How do recent legal reforms affect the principles established in British Crane Hire?

Recent legal reforms, particularly the Consumer Rights Act 2015, strengthen the requirement that terms must be fair and transparent to be enforceable, primarily in consumer contracts. Although British Crane Hire dealt with commercial contracts, the principles of transparency and fairness are increasingly applied in commercial contexts as well, especially where there is a significant disparity in bargaining power. The Act mandates that terms, even if customary, must be prominently disclosed and fair, thus limiting the automatic incorporation of standard contractual terms.

In what situations might courts refuse to accept the incorporation of customary terms despite industry acceptance?

Courts might refuse the incorporation of customary terms despite industry acceptance if the terms are not adequately communicated or if they are unusually onerous.
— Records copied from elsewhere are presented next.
import Summits.Ventures.YMGap.RobustBall.FiniteGibbsAverages
import Literature.Probability.LatticeModels.DobrushinComparison
import HarnessLib

/-!
# RobustBall/FiniteHeatBathDobrushin — Dobrushin's comparison bound for a finite spin system through its
# heat-bath kernels: conditioning on one spin moves local averages by at most `c^{dist} · osc`

HONEST FRAMING: an INSTANCE of the tree's measure-free Dobrushin comparison theorem
(`Literature.Probability.LatticeModels.Dobrushin.DustingData.abs_sub_le_sum_pow`, Friedli–Velenik 2017
Thm. 6.31 / Georgii 2011 Thm. 8.20) for a FINITE spin system `V → S` with a positive weight `w`
(finite sums only), written for the centre-projection area law of track Y2 (cell `pub-ymgap`, seat
ds-4 g7).  Nothing here is specific to gauge theories; nothing is claimed about any continuum limit.

Contents.
* `hbDusting w C nbr W …` — the dusting data whose averaging operators are the heat-bath operators
  `hb w x`, admissible observables = functions with a finite dependence set, influence matrix `C`
  supported on `nbr`; the one analytic input, the DUSTING ESTIMATE (FV Lemma 6.34)
  `δ_y(hb_x f) ≤ δ_y(f) + C x y · δ_x(f)`, is proved from a total-variation influence hypothesis
  `tv w x σ τ ≤ C x y` for environments `σ, τ` differing only at `y` (`isOscBound_hb`).
* `isInvariantState_avg` — every Gibbs average `avg (g·w)` with `g ≥ 0` blind to the usable sites is an
  invariant state (finite DLR identity `avg_hb`).
* **`abs_avg_sub_avg_fiber_le`** — the conclusion used downstream: if the rows of `C` sum to `≤ c ≤ 1`
  and `ℓ` is a `C`-Lipschitz profile vanishing at the conditioned site `t`, then for every one-site
  observable `φ(σ_b)` of oscillation `≤ δ₀`,
  `|avg w φ(σ_b) − avg (w|_{σ_t = s}) φ(σ_b)| ≤ c^{ℓ b} · δ₀`.

References: Friedli–Velenik 2017 §6.5.2 (Thm. 6.31, Prop. 6.33, Lemma 6.34); Georgii 2011 Thm. 8.20.
-/

noncomputable section

open Finset Function
open Literature.Probability.LatticeModels Literature.Probability.LatticeModels.Dobrushin

namespace Summit.Ventures.YMGap.RobustBall.FiniteGibbs

variable {V S : Type*} [Fintype V] [DecidableEq V] [Fintype S] [Nonempty S]

/-! ### The dusting estimate for heat-bath kernels -/

omit [Fintype V] in
/-- **Dusting estimate for the heat-bath operator** (Friedli–Velenik 2017, Lemma 6.34): if `δ` bounds the
oscillations of `f` and the one-site laws at `x` in environments differing only at `y ≠ x` are within
total variation `C x y`, then `hb w x f` has oscillation `0` at `x` and `≤ δ y + C x y · δ x` at `y ≠ x`.
[cite: FriedliVelenik2017, Lemma 6.34] -/
theorem isOscBound_hb {w : (V → S) → ℝ} (hw : ∀ σ, 0 < w σ) {C : V → V → ℝ} (x : V)
    (htv : ∀ y, y ≠ x → ∀ σ τ : V → S, (∀ z, z ≠ y → σ z = τ z) → tv w x σ τ ≤ C x y)
    {f : (V → S) → ℝ} {δ : V → ℝ} (hδ : IsOscBound f δ) (hC0 : ∀ y, 0 ≤ C x y) :
    IsOscBound (hb w x f) fun y => if y = x then 0 else δ y + C x y * δ x where
  nonneg y := by
    split_ifs
    · exact le_rfl
    · exact add_nonneg (hδ.nonneg y) (mul_nonneg (hC0 y) (hδ.nonneg x))
  le y σ τ hστ := by
    split_ifs with hyx
    · subst hyx
      rw [hb_congr_of_agree f hστ, sub_self, abs_zero]
    · -- split `hb σ − hb τ` into the `f`-variation and the kernel-variation parts
      have hsplit : hb w x f σ - hb w x f τ =
          ∑ s, hbProb w x σ s * (f (update σ x s) - f (update τ x s)) +
            ∑ s, (hbProb w x σ s - hbProb w x τ s) * f (update τ x s) := by
        simp only [hb, ← Finset.sum_add_distrib, ← Finset.sum_sub_distrib]
        exact Finset.sum_congr rfl fun s _ => by ring
      have h1 : |∑ s, hbProb w x σ s * (f (update σ x s) - f (update τ x s))| ≤ δ y := by
        calc |∑ s, hbProb w x σ s * (f (update σ x s) - f (update τ x s))|
            ≤ ∑ s, |hbProb w x σ s * (f (update σ x s) - f (update τ x s))| := abs_sum_le_sum_abs _ _
          _ ≤ ∑ s, hbProb w x σ s * δ y := Finset.sum_le_sum fun s _ => by
              rw [abs_mul, abs_of_nonneg (hbProb_nonneg hw x σ s)]
              exact mul_le_mul_of_nonneg_left (hδ.le y _ _ (update_agree_of_agree hστ s))
                (hbProb_nonneg hw x σ s)
          _ = δ y := by rw [← Finset.sum_mul, sum_hbProb hw, one_mul]
      have h2 : |∑ s, (hbProb w x σ s - hbProb w x τ s) * f (update τ x s)| ≤ C x y * δ x := by
        have hg : ∀ s s', f (update τ x s) - f (update τ x s') ≤ δ x := fun s s' =>
          (le_abs_self _).trans (hδ.le x _ _ fun z hz => by rw [update_of_ne hz, update_of_ne hz])
        exact (abs_sum_sub_mul_le_tv_mul hw x σ τ hg).trans
          (mul_le_mul_of_nonneg_right (htv y hyx σ τ hστ) (hδ.nonneg x))
      rw [hsplit]
      exact (abs_add_le _ _).trans (add_le_add h1 h2)

/-! ### The dusting data of a positive weight -/

/-- **The Dobrushin dusting data of the heat-bath kernels of a positive weight `w`**: admissible
observables = functions with a finite dependence set, averaging operators `hb w x`, influence matrix `C`
(supported on `nbr`, bounding the total-variation influence of one spin on the one-site law at another),
usable sites `W`. [cite: FriedliVelenik2017, §6.5.2] -/
def hbDusting (w : (V → S) → ℝ) (hw : ∀ σ, 0 < w σ) (C : V → V → ℝ) (nbr : V → Finset V) (W : Set V)
    (hC0 : ∀ x y, 0 ≤ C x y) (hCz : ∀ x y, y ∉ nbr x → C x y = 0)
    (htv : ∀ x y, y ≠ x → ∀ σ τ : V → S, (∀ z, z ≠ y → σ z = τ z) → tv w x σ τ ≤ C x y) :
    DustingData V S where
  P f Δ := DependsOn f (↑Δ : Set V)
  T x f := hb w x f
  C := C
  nbr := nbr
  W := W
  dependsOn_of h := h
  exists_of _ _ _ := ⟨Finset.univ, fun σ τ h => by
    rw [show σ = τ from funext fun i => h i (by simp)]⟩
  C_nonneg := hC0
  C_eq_zero := hCz
  dust x _ _ hδ := isOscBound_hb hw x (htv x) hδ (hC0 x)

/-- **Gibbs averages are invariant states** of the heat-bath dusting data: `avg ρ` for `ρ = g · w`, `g ≥ 0`
blind to the spins at the usable sites, of positive mass (finite DLR identity). [cite: FriedliVelenik2017, Thm. 6.31] -/
theorem isInvariantState_avg {w : (V → S) → ℝ} (hw : ∀ σ, 0 < w σ) {C : V → V → ℝ} {nbr : V → Finset V}
    {W : Set V} (hC0 : ∀ x y, 0 ≤ C x y) (hCz : ∀ x y, y ∉ nbr x → C x y = 0)
    (htv : ∀ x y, y ≠ x → ∀ σ τ : V → S, (∀ z, z ≠ y → σ z = τ z) → tv w x σ τ ≤ C x y)
    {ρ g : (V → S) → ℝ} (hρ : ∀ σ, ρ σ = g σ * w σ) (hg0 : ∀ σ, 0 ≤ g σ) (hm : 0 < mass ρ)
    (hg : ∀ x ∈ W, ∀ σ s, g (update σ x s) = g σ) :
    (hbDusting w hw C nbr W hC0 hCz htv).IsInvariantState (avg ρ) where
  le_of_forall_le _ hM := avg_le_of_le (fun σ => by rw [hρ σ]; exact mul_nonneg (hg0 σ) (hw σ).le) hm hM
  ge_of_forall_ge _ hm' := le_avg_of_ge (fun σ => by rw [hρ σ]; exact mul_nonneg (hg0 σ) (hw σ).le) hm hm'
  apply_T x hx _ := avg_hb hw x hρ (hg x hx) _

/-! ### The comparison bound: conditioning on one spin -/

/-- **Dobrushin comparison for a finite spin system, one-site form.** Let `w > 0` have heat-bath
total-variation influences `≤ C x y` (`C ≥ 0` supported on `nbr`) with row sums `≤ c ≤ 1`, and let
`ℓ : V → ℕ` vanish at `t` and satisfy `ℓ x ≤ ℓ y + 1` for `y ∈ nbr x`, `x ≠ t`.  Then conditioning on
the value of the spin at `t` moves the average of any one-site observable `φ(σ_b)` of oscillation `≤ δ₀`
by at most `c ^ ℓ b · δ₀` (Friedli–Velenik 2017 Thm. 6.31 / Georgii 2011 Thm. 8.20, through
`Dobrushin.DustingData.abs_sub_le_sum_pow`). [cite: FriedliVelenik2017, Thm. 6.31] -/
theorem abs_avg_sub_avg_fiber_le [DecidableEq S] {w : (V → S) → ℝ} (hw : ∀ σ, 0 < w σ)
    {C : V → V → ℝ} {nbr : V → Finset V} (hC0 : ∀ x y, 0 ≤ C x y)
    (hCz : ∀ x y, y ∉ nbr x → C x y = 0)
    (htv : ∀ x y, y ≠ x → ∀ σ τ : V → S, (∀ z, z ≠ y → σ z = τ z) → tv w x σ τ ≤ C x y)
    {c : ℝ} (hc0 : 0 ≤ c) (hc1 : c ≤ 1) (hrow : ∀ x, ∑ y ∈ nbr x, C x y ≤ c)
    (t : V) (ℓ : V → ℕ) (hℓt : ℓ t = 0) (hℓ : ∀ x, x ≠ t → ∀ y ∈ nbr x, ℓ x ≤ ℓ y + 1)
    (s₀ : S) (b : V) (φ : S → ℝ) {δ₀ : ℝ} (hφ : ∀ s s', |φ s - φ s'| ≤ δ₀) :
    |avg w (fun σ => φ (σ b)) - avg (fiber w t s₀) (fun σ => φ (σ b))| ≤ c ^ ℓ b * δ₀ := by
  set D := hbDusting w hw C nbr {x | x ≠ t} hC0 hCz htv with hD
  -- the two states
  have h₁ : D.IsInvariantState (avg w) :=
    isInvariantState_avg hw hC0 hCz htv (ρ := w) (g := fun _ => 1) (fun σ => by simp) (fun _ => zero_le_one)
      (mass_pos_of_pos hw) (fun _ _ _ _ => rfl)
  have h₂ : D.IsInvariantState (avg (fiber w t s₀)) :=
    isInvariantState_avg hw hC0 hCz htv (ρ := fiber w t s₀) (g := fun σ => if σ t = s₀ then 1 else 0)
      (fiber_eq w t s₀) (fun σ => by split_ifs <;> norm_num) (mass_fiber_pos hw t s₀)
      (fun x hx σ s => fiber_indicator_update hx s₀ σ s)
  -- the observable
  have hδ₀ : 0 ≤ δ₀ := (abs_nonneg _).trans (hφ (Classical.arbitrary S) (Classical.arbitrary S))
  have hP : D.P (fun σ => φ (σ b)) {b} := fun σ τ h => by
    show φ (σ b) = φ (τ b); rw [h b (by simp)]
  have hosc : IsOscBound (fun σ : V → S => φ (σ b)) (fun y => if y = b then δ₀ else 0) := by
    refine ⟨fun y => by split_ifs <;> [exact hδ₀; exact le_rfl], fun y σ τ hστ => ?_⟩
    split_ifs with hyb
    · subst hyb; exact hφ _ _
    · rw [hστ b (Ne.symm hyb), sub_self, abs_zero]
  have hδ0 : ∀ y ∉ ({b} : Finset V), (if y = b then δ₀ else 0) = 0 := fun y hy => by
    rw [Finset.mem_singleton] at hy; exact if_neg hy
  have key := D.abs_sub_le_sum_pow h₁ h₂ hc0 hc1 (fun x _ => hrow x) ℓ
    (fun y hy => by
      have : y = t := by simpa [hD, hbDusting] using hy
      rw [this, hℓt])
    (fun x hx y hy => hℓ x (by simpa [hD, hbDusting] using hx) y hy) hP hosc hδ0 (ℓ b)
  simpa using key

end Summit.Ventures.YMGap.RobustBall.FiniteGibbs

end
In Director General of Fair Trading v First National Bank plc [2001], the House of Lords held that terms must not only be legally valid but also fair and transparent. If industry standard terms are deemed excessively unfair to one party or if they contravene statutory protections, such as those outlined in the Unfair Contract Terms Act 1977, courts may refuse to enforce them, prioritizing consumer or lesser party protection.